(Items from a data source)
==============================

/-!
# Crux `PercNearOneGluing.NoHeavyLowerTail` (stmt-CriticalPhenomena-4575), line `bhk-superadditivity-thinning` —
# the PER-POCKET selection bound, public form (tool for the locality lemma)

Helper file for the crux (lead prover-line-stmt-CriticalPhenomena-4575-c2-0, 2026-08-16); lands with
`--supports stmt-CriticalPhenomena-4575`.

## Content

The landed `pocketSelectionBound` (file `…PocketSelectionBound.lean`, p77174) bounds the gluing
defect `μ(o ↔ A, o ↮ b)` by `Σ_{S₀} μ(pocket = S₀, o ↔ A, sel S₀ ↮ b)` for ONE globally admissible
selection rule `sel`.  Its per-pocket core — for a single pocket value `S₀ ∋ o` disjoint from `A ∋ b`
and ANY point `a` admissible at `S₀` (at most as reliable towards `b` as every positive-weight relay
neighbour of `S₀`, all pairs touching `S₀` closed),
`μ({o ↔ A, o ↮ b} ∩ {pocket = S₀}) ≤ μ({pocket = S₀} ∩ {o ↔ A, a ↮ b})` —
is `private` there.  This file re-proves it verbatim (the three private lemmas and the term bound are
copied from that file, renamed `pst_*`; proofs unchanged: Kozma–Nitzan arXiv:2401.12397 Thm 4 /
Lemma 5 in the pocket-contracted world via `depthOneGluing_admissible`) and exposes
`pocketSelTermLe`, with the merge data discharged and the trivial case `a ∈ S₀` included, so that
SEVERAL admissible comparison points can be used — and averaged — on the same pocket (the locality
lemma of the lead, file `…Locality.lean`).  No new definitions.
-/

namespace Summit.CriticalPhenomena.PercolationContinuityZ3.Theorems

open scoped BigOperators Classical
open MeasureTheory Set
open Literature.Probability.LatticeModels (prodBernoulli prodBernoulli_real_inter_of_determinedBy)
open Literature.Probability.Percolation

section PocketSelTerm

variable {n : ℕ} {S₀ A : Finset (Fin n)} {o : Fin n}
  {π : Sym2 (Fin n) → Option (Sym2 (Fin n))} {Φ : Set (Sym2 (Fin n)) → Set (Sym2 (Fin n))}
  {F₀ : Finset (Sym2 (Fin n))} {w w' : Sym2 (Fin n) → unitInterval}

==============================

**Task statement**: All of the entries above, written out exactly, make up the reply.

**Solved problem**:
/-!
# Crux `PercNearOneGluing.NoHeavyLowerTail` (stmt-CriticalPhenomena-4575), line `bhk-superadditivity-thinning` —
# the PER-POCKET selection bound, public form (tool for the locality lemma)

Helper file for the crux (lead prover-line-stmt-CriticalPhenomena-4575-c2-0, 2026-08-16); lands with
`--supports stmt-CriticalPhenomena-4575`.

## Content

The landed `pocketSelectionBound` (file `…PocketSelectionBound.lean`, p77174) bounds the gluing
defect `μ(o ↔ A, o ↮ b)` by `Σ_{S₀} μ(pocket = S₀, o ↔ A, sel S₀ ↮ b)` for ONE globally admissible
selection rule `sel`.  Its per-pocket core — for a single pocket value `S₀ ∋ o` disjoint from `A ∋ b`
and ANY point `a` admissible at `S₀` (at most as reliable towards `b` as every positive-weight relay
neighbour of `S₀`, all pairs touching `S₀` closed),
`μ({o ↔ A, o ↮ b} ∩ {pocket = S₀}) ≤ μ({pocket = S₀} ∩ {o ↔ A, a ↮ b})` —
is `private` there.  This file re-proves it verbatim (the three private lemmas and the term bound are
copied from that file, renamed `pst_*`; proofs unchanged: Kozma–Nitzan arXiv:2401.12397 Thm 4 /
Lemma 5 in the pocket-contracted world via `depthOneGluing_admissible`) and exposes
`pocketSelTermLe`, with the merge data discharged and the trivial case `a ∈ S₀` included, so that
SEVERAL admissible comparison points can be used — and averaged — on the same pocket (the locality
lemma of the lead, file `…Locality.lean`).  No new definitions.
-/

namespace Summit.CriticalPhenomena.PercolationContinuityZ3.Theorems

open scoped BigOperators Classical
open MeasureTheory Set
open Literature.Probability.LatticeModels (prodBernoulli prodBernoulli_real_inter_of_determinedBy)
open Literature.Probability.Percolation

section PocketSelTerm

variable {n : ℕ} {S₀ A : Finset (Fin n)} {o : Fin n}
  {π : Sym2 (Fin n) → Option (Sym2 (Fin n))} {Φ : Set (Sym2 (Fin n)) → Set (Sym2 (Fin n))}
  {F₀ : Finset (Sym2 (Fin n))} {w w' : Sym2 (Fin n) → unitInterval}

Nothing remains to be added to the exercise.